Regarding This Man Is You!, the program he helped develop, he said it is “all about a personal encounter with Jesus Christ so that Jesus Christ can transform lives.”
“The program encounters men wherever they are in their spiritual lives and seeks to take them further,” Hartfiel said. “Individual lives are transformed. Families are renewed and restored. Parishes experience the impact of this new passion for the Lord.”
“So many men are lost, trapped, confused, depressed, and totally entrenched in the ways of modern culture. Literally, the number one cause of disability today is depression. That’s crazy! As men of God we can do better,” he said.
Okino likes the way TMIY “presents our true Catholic faith in a practical and understandable way. Those who persevere through the sessions are often astounded at what they don’t know about our Catholic faith. It opens their eyes.”

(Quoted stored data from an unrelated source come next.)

import Literature.AnabelianGeometry.EtaleTheta.Discharge.Sec5OfBiKummerDataKummer
import Literature.AnabelianGeometry.EtaleTheta.Discharge.Sec4Model
import Literature.AnabelianGeometry.EtaleTheta.FrobenioidKummerOut

/-!
# [EtTh] §5 data assembled over the MODEL bi-Kummer setting: the dictionary laws discharged (pp. 322–331 / PDF pp. 96–105)

Mochizuki, *The étale theta function …*, Publ. RIMS **45** (2009)
[cite: MochizukiEtTh2009, §5 p.322–331 (PDF pp.96–105)].  Seat abc-iut-L2-t4 (§5 owner), merge row W3-L2-01 «§5 GENUINE
DATA», PROOF-ONLY sequel of `FrobenioidThetaOfBiKummerData.lean` / `Discharge/Sec5OfBiKummerDataKummer.lean`.

For abc-iut-L2-t9's MODEL instance `BiKummerSetting.mkOfModel X tf …` of the §4 setting (birational units `O^×(A^birat) :=
B(A_D)^×`, [FrdI] Thm. 5.2 (ii)) the [FrdI] Thm. 5.2 (ii) dictionary `toB` of `ThetaFrobenioid.ofBiKummerData` is the
IDENTITY and its laws are theorems (abc-iut-L6-t12's `Discharge/Sec4Model.lean`: `coe_fracOfModel_mul_unit`,
`coe_biratAutModel_eq_pull`; pull-back of birational units = `TemperedFrobenioid.pullFracModel`, identity along identities).
Hence, for the §5 data assembled over the model: the bundle `Facts` of §5 named inputs follows from the section property of
`σ` ([FrdI] Prop. 5.6), `Π^tp_Ÿ ⊆ H_⊙` (p.322 (PDF p.96)) and `ConstantsActByCyclotome` (Lemma 5.8) — `facts_ofModelData` —
the "natural action" of `Aut_C(B_N)` on `O^×(B_N^birat)` that abc-iut-L2-t11's `K^×`-part of `D` needs (hypothesis structure
`ThetaFrobenioid.BiratAutAction`, `FrobenioidKummerOut.lean`: "TODO-merge(abc-iut-L2-t3/abc-iut-L2-t9): instantiate from
`biratAut` / `biratAutModel`") is INSTANTIATED by abc-iut-L2-t9's `biratAutModel` (`biratAutAction_ofModelData`: equivariance
of `O^×(B_N) ↪ O^×(B_N^birat)` PROVED by the [FrdI] Thm. 5.2 unit calculus, triviality on `O^×(B_N)` = t9's
`biratAutModel_eq_one_of_mem_units`; the constants-fixed law is the input `hconst`, Def. 3.6 (iii)),
and Prop. 5.2 (i) holds modulo the Rmk. 4.3.2 composite-root reading only (`thetaPairIsRoot_ofModelData`, GAP row G-L2t4-1; the pull-back `pullFrac` of abc-iut-L2-t3's `NthRoot` stays a parameter with `pullFrac (𝟙 _) = id` — e.g. `TemperedFrobenioid.pullFracModel`, `pullFracModel_id`).
HONEST FRAMING: kernel-checked consequences for data so constructed; nothing of [EtTh] is asserted unconditionally; no side
is taken on anything downstream.
-/

noncomputable section

namespace Literature.AnabelianGeometry.EtaleTheta

open CategoryTheory Opposite Literature.AlgebraicGeometry.Frobenioids

universe u₀ v₀ u v w

namespace TemperedFrobenioid

variable {D₀ : Type u₀} [Category.{v₀} D₀] {V : FrdIMonoidStub.{w}} {T₀ : RealifiedDivisorMonoids (D₀ := D₀) V}
  {D : Type u} [Category.{v} D] {VD : FrdICatStub.{u, v, w} D} (tf : TemperedFrobenioid T₀ D VD)

/-- Pull-back of birational units along an identity is the identity (`B(id) = id`).
[cite: MochizukiEtTh2009, Prop 4.2 p.314 (PDF p.88)] -/
theorem pullFracModel_id (A : tf.category) (x : tf.biratUnitsModel A) : tf.pullFracModel (𝟙 A) x = x := by
  apply Units.ext
  rw [coe_pullFracModel_apply]
  change (tf.ratFnFunctor.map (𝟙 (op A.base))).hom (x : tf.ratFnFunctor.obj (op A.base)) = x
  rw [tf.ratFnFunctor.map_id]
  rfl

end TemperedFrobenioid

namespace ThetaFrobenioid

variable {K : Type u₀} [Field K] {X : SemiGraphs.TemperedArithmeticGroup.{u₀} K} {D₀ : Type u₀} [Category.{v₀} D₀]
  {V : FrdIMonoidStub.{w}} {T₀ : RealifiedDivisorMonoids (D₀ := D₀) V} {D : Type u} [Category.{v} D]
  {VD : FrdICatStub.{u, v, w} D} {tf : TemperedFrobenioid T₀ D VD} {hZ : tf.monoidType = MonoidType.Z}
  {hP : ∀ A : Dᵒᵖ, IsPerfect (tf.Φ.carrier A)} {hBΛ : ∀ (Y : D₀ᵒᵖ) (b : T₀.BΛ.obj Y), IsUnit b}
  {DS : ∀ {A : Dᵒᵖ}, tf.Φ.carrier A → tf.Φ.carrier A → Prop} {IG : D → Prop}
  {gS : ∀ A : D, IG A → (X.Pi →* Aut A)} {gSs : ∀ (A : D) (h : IG A), Function.Surjective (gS A h)}
  {NH : Subgroup (Field.absoluteGaloisGroup K) → tf.category → ℕ+ → Prop}
  {AB : ∀ {A B : tf.category}, Subgroup (Aut A) → (A ⟶ A) → (A ⟶ B) → Prop} {A₀ : tf.category}
  {hA₀ : PreFrobenioid.IsFrobeniusTrivial tf.toElem A₀} {hA₀' : IG A₀.base}
  {pullFrac : ∀ {A A' : (BiKummerSetting.mkOfModel X tf hZ hP hBΛ DS IG gS gSs NH AB A₀ hA₀ hA₀').C} (_ : A' ⟶ A),
    (BiKummerSetting.mkOfModel X tf hZ hP hBΛ DS IG gS gSs NH AB A₀ hA₀ hA₀').biratUnits A →
      (BiKummerSetting.mkOfModel X tf hZ hP hBΛ DS IG gS gSs NH AB A₀ hA₀ hA₀').biratUnits A'}
  {lv N : ℕ+} {T : ThetaEnvData.{max v w} N}
  {θ : (BiKummerSetting.mkOfModel X tf hZ hP hBΛ DS IG gS gSs NH AB A₀ hA₀ hA₀').biratUnits
    (BiKummerSetting.mkOfModel X tf hZ hP hBΛ DS IG gS gSs NH AB A₀ hA₀ hA₀').Aodot}
  {Bl : (BiKummerSetting.mkOfModel X tf hZ hP hBΛ DS IG gS gSs NH AB A₀ hA₀ hA₀').C}
  {Pl : (BiKummerSetting.mkOfModel X tf hZ hP hBΛ DS IG gS gSs NH AB A₀ hA₀ hA₀').FractionPair θ Bl}
  {Rl : (BiKummerSetting.mkOfModel X tf hZ hP hBΛ DS IG gS gSs NH AB A₀ hA₀ hA₀').NthRoot θ Pl lv pullFrac}
  (h : ModelFrobenioid.Hypotheses tf.divisorMonoid tf.ratFnFunctor) (Q : FrobenioidTheta.ThetaSubquotientStub.{w} D)
  (odd_l : Odd (lv : ℕ))
  (R : (BiKummerSetting.mkOfModel X tf hZ hP hBΛ DS IG gS gSs NH AB A₀ hA₀ hA₀').NthRoot Rl.root Rl.pair N pullFrac)
  (ιX : T.PiX ≃ₜ* X.Pi)
  (hopen : IsOpen (((BiKummerSetting.mkOfModel X tf hZ hP hBΛ DS IG gS gSs NH AB A₀ hA₀ hA₀').galoisSurj R.AN.base
    R.αData.isGalois).ker : Set X.Pi))
  (σ : Aut R.AN.base →* Aut R.AN) (K' : Type w) [Field K']
  (constEmb : K'ˣ →* (BiKummerSetting.mkOfModel X tf hZ hP hBΛ DS IG gS gSs NH AB A₀ hA₀ hA₀').tf.biratUnitsModel R.BN)
  (constEmb_injective : Function.Injective constEmb)
  (hdivc : ∀ g : Aut R.BN.base,
    ModelFrobenioid.div ((σ ((BiKummerSetting.NthRoot.baseIso
      (BiKummerSetting.mkOfModel X tf hZ hP hBΛ DS IG gS gSs NH AB A₀ hA₀ hA₀') R).conjAut.symm g)).hom ≫ R.pair.num) =
      ModelFrobenioid.div R.pair.num)
  (hdivp : ∀ y : T.PiYdd,
    ModelFrobenioid.div ((σ ((BiKummerSetting.mkOfModel X tf hZ hP hBΛ DS IG gS gSs NH AB A₀ hA₀ hA₀').galoisSurj R.AN.base
      R.αData.isGalois (ιX y.1))).hom ≫ R.pair.den) = ModelFrobenioid.div R.pair.den)

/-- **The bundle `Facts` of §5 named inputs for the §5 data assembled over the MODEL setting** (dictionary = identity): from
the section property of `σ` ([FrdI] Prop. 5.6), `Π^tp_Ÿ ⊆ H_⊙ = Ker(Π^tp_X ↠ Aut_D(A_⊙^bs))` (p.322 (PDF p.96)) and
`ConstantsActByCyclotome` (Lemma 5.8) — Prop. 4.3 (iii), the defining relations, Aut-ampleness and total epimorphicity being
THEOREMS.  [cite: MochizukiEtTh2009, §5 p.330–331 (PDF pp.104–105)] -/
theorem facts_ofModelData (hσ : ∀ g : Aut R.AN.base, ModelFrobenioid.baseMap (σ g).hom = g.hom)
    (hH : ∀ y : T.PiX, y ∈ T.PiYdd →
      ιX y ∈ (BiKummerSetting.mkOfModel X tf hZ hP hBΛ DS IG gS gSs NH AB A₀ hA₀ hA₀').Hodot)
    (hK : (ofBiKummerData h (fun _ => MonoidHom.id _) Q odd_l R ιX hopen σ K' constEmb
      constEmb_injective hdivc hdivp).ConstantsActByCyclotome) :
    (ofBiKummerData h (fun _ => MonoidHom.id _) Q odd_l R ιX hopen σ K' constEmb
      constEmb_injective hdivc hdivp).Facts :=
  facts_ofBiKummerData' h _ Q odd_l R ιX hopen σ K' constEmb constEmb_injective hdivc hdivp hσ hH
    (fun s' s'' _ _ _ => BiKummerSetting.coe_fracOfModel_mul_unit tf hBΛ s' s'')
    (fun e x => BiKummerSetting.coe_biratAutModel_eq_pull tf e x) hK

/-- **[EtTh] Prop. 5.2 (i) for the §5 data assembled over the MODEL setting**, at the real vocabulary (the identification of
birational units being the identity): holds modulo the Rmk. 4.3.2 composite-root binder `hcomp` alone (GAP row G-L2t4-1).
[cite: MochizukiEtTh2009, Prop 5.2 (i) p.324 (PDF p.98)] -/
theorem thetaPairIsRoot_ofModelData
    (hpull_id : ∀ (A : (BiKummerSetting.mkOfModel X tf hZ hP hBΛ DS IG gS gSs NH AB A₀ hA₀ hA₀').C)
      (x : (BiKummerSetting.mkOfModel X tf hZ hP hBΛ DS IG gS gSs NH AB A₀ hA₀ hA₀').biratUnits A), pullFrac (𝟙 A) x = x)
    (hcomp : (BiKummerSetting.mkOfModel X tf hZ hP hBΛ DS IG gS gSs NH AB A₀ hA₀ hA₀').PairIsNthRootOf
      pullFrac ((lv : ℕ) * N) θ R.pair.num R.pair.den) :
    FrobenioidThetaBiKummer.ThetaPairIsRoot
      (ofBiKummerData h (fun _ => MonoidHom.id _) Q odd_l R ιX hopen σ K' constEmb
        constEmb_injective hdivc hdivp)
      (FrobenioidThetaBiKummer.BiKummerVocabStub.ofBiKummerSetting
        (BiKummerSetting.mkOfModel X tf hZ hP hBΛ DS IG gS gSs NH AB A₀ hA₀ hA₀') pullFrac _
        fun _ => (MulEquiv.ofBijective (MonoidHom.id _) Function.bijective_id).symm) :=
  thetaPairIsRoot_ofBiKummerData h _ Q odd_l R ιX hopen σ K' constEmb constEmb_injective hdivc hdivp
    (fun _ => Function.bijective_id) hpull_id hcomp

/-- In the model Frobenioid, conjugating a unit `u ∈ O^×(X)` by an automorphism `e` pulls its rational function back along
`Base(e⁻¹)`: `u_{e ∘ u ∘ e⁻¹} = B(Base(e⁻¹))(u_u)` ([FrdI] Thm. 5.2 (i) composition law for `u_φ`; `Base(u) = id`).
[cite: MochizukiFrdI2008, Thm. 5.2 (i) p.100] -/
theorem unit_conj_of_mem_units {Φ B : Dᵒᵖ ⥤ CommMonCat.{w}} {DivB : B ⟶ monoidGp Φ} {Y : ModelFrobenioid Φ B DivB}
    (e : Aut Y) (u : Aut Y) (hu : u ∈ ModelFrobenioid.units Y) :
    ModelFrobenioid.unit (e * u * e⁻¹).hom = pull B (ModelFrobenioid.baseMap e.inv) (ModelFrobenioid.unit u.hom) := by
  have e0 : pull B (ModelFrobenioid.baseMap e.inv) (ModelFrobenioid.unit e.hom) * ModelFrobenioid.unit e.inv = 1 := by
    have h0 := congrArg ModelFrobenioid.unit e.inv_hom_id
    rwa [ModelFrobenioid.unit_comp_of_degFr_eq_one _ (ModelFrobenioid.degFr_eq_one_of_isIso _),
      ModelFrobenioid.unit_id] at h0
  change ModelFrobenioid.unit (e.inv ≫ u.hom ≫ e.hom) = _
  rw [ModelFrobenioid.unit_comp_of_degFr_eq_one _ (ModelFrobenioid.degFr_eq_one_of_isIso _),
    ModelFrobenioid.unit_comp_of_degFr_eq_one _ (ModelFrobenioid.degFr_eq_one_of_isIso _), hu.1,
    Literature.AlgebraicGeometry.Frobenioids.pull_id, map_mul, mul_right_comm, e0, one_mul]

/-- **The "natural action" of `Aut_C(B_N)` on `O^×(B_N^birat)` for the §5 data assembled over the MODEL setting** — the
hypothesis structure `BiratAutAction` of abc-iut-L2-t11's `K^×`-part of `D` (Lemma 5.8 / 5.9 (iv), `FrobenioidKummerOut.lean`)
INSTANTIATED by abc-iut-L2-t9's `biratAutModel` (the `Aut_C(A)`-action on `B(A_D)^×` through `Aut_D(A_D)`, [FrdI] Thm. 5.2
(ii); Def. 4.1 (iii) "the natural action"): the equivariance of `O^×(B_N) ↪ O^×(B_N^birat)` is the [FrdI] Thm. 5.2 (i) unit
calculus (`unit_conj_of_mem_units`), `O^×(B_N)` acts trivially (`biratAutModel_eq_one_of_mem_units`), and the constants are
fixed by the input `hconst` (Def. 3.6 (iii): `K^× ↪ O^×(B_N^birat)` lands in the `Aut`-invariants).
[cite: MochizukiEtTh2009, Lem 5.8 p.331 (PDF p.105); Def 4.1 (iii) p.313 (PDF p.87)] -/
def biratAutAction_ofModelData (hconst : ∀ (e : Aut R.BN) (k : K'ˣ), tf.biratAutModel R.BN e (constEmb k) = constEmb k) :
    (ofBiKummerData h (fun _ => MonoidHom.id _) Q odd_l R ιX hopen σ K' constEmb constEmb_injective hdivc
      hdivp).BiratAutAction where
  act := tf.biratAutModel R.BN
  act_unitsToBirat e u := by
    apply Units.ext
    change pull tf.ratFnFunctor (ModelFrobenioid.baseMap e.inv) (ModelFrobenioid.unit u.1.hom) =
      ModelFrobenioid.unit (e * u.1 * e⁻¹).hom
    exact (unit_conj_of_mem_units e u.1 u.2).symm
  act_units u := tf.biratAutModel_eq_one_of_mem_units u.2
  act_constEmb e k := hconst e k

/-- The action of the instantiated `BiratAutAction` is `biratAutModel`: `e · f = B(Base(e⁻¹))(f)` on `B(B_N^bs)^×`.
[cite: MochizukiEtTh2009, Def 4.1 (iii) p.313 (PDF p.87)] -/
theorem biratAutAction_ofModelData_act
    (hconst : ∀ (e : Aut R.BN) (k : K'ˣ), tf.biratAutModel R.BN e (constEmb k) = constEmb k) (e : Aut R.BN) :
    (biratAutAction_ofModelData h Q odd_l R ιX hopen σ K' constEmb constEmb_injective hdivc hdivp hconst).act e =
      tf.biratAutModel R.BN e := rfl

end ThetaFrobenioid

end Literature.AnabelianGeometry.EtaleTheta

end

TMIY has registered more than 100 men at his parish over the past five years, Okino said. But many sign up and don’t come, or don’t stay for the duration of the program.
“There are a few that have been set on fire and have been with us from the beginning,” Okino said. The present weekly sessions attract 10-12 participants.
Resurrection Parish, which has had TMIY since 2013, has registered 130 men, some from other parishes, Arakawa said. Of them, 20-25 participate weekly.
Hartfiel said an advantage of the program is the small groups.
“A band of brothers is formed,” he said. “In a physical battle, no solider could survive alone. There is no such thing as a lone soldier. The same is true in spiritual battle. But the stakes are even higher! The consequences are eternal!”
According to Hartfiel, TMIY brings together 25,000 men each week in 725 parishes, in 147 dioceses, in eight countries.
But the two local programs could use a lift, Okino said.
“Men in Hawaii today are apathetic about their faith,” he said. “They believe it doesn’t matter or make a difference (or) they feel that it will take too much effort.”
Some mainland conferences attract more than 1,000 men, he said. “Our previous conferences have attracted less than 100 men. We need to get the men back into the battle for souls.”
Arakawa sees the challenge as men being too busy. “Men desire to be better but it’s not a priority right now, or they just can’t make the time,” he said. “How do we change their priorities?”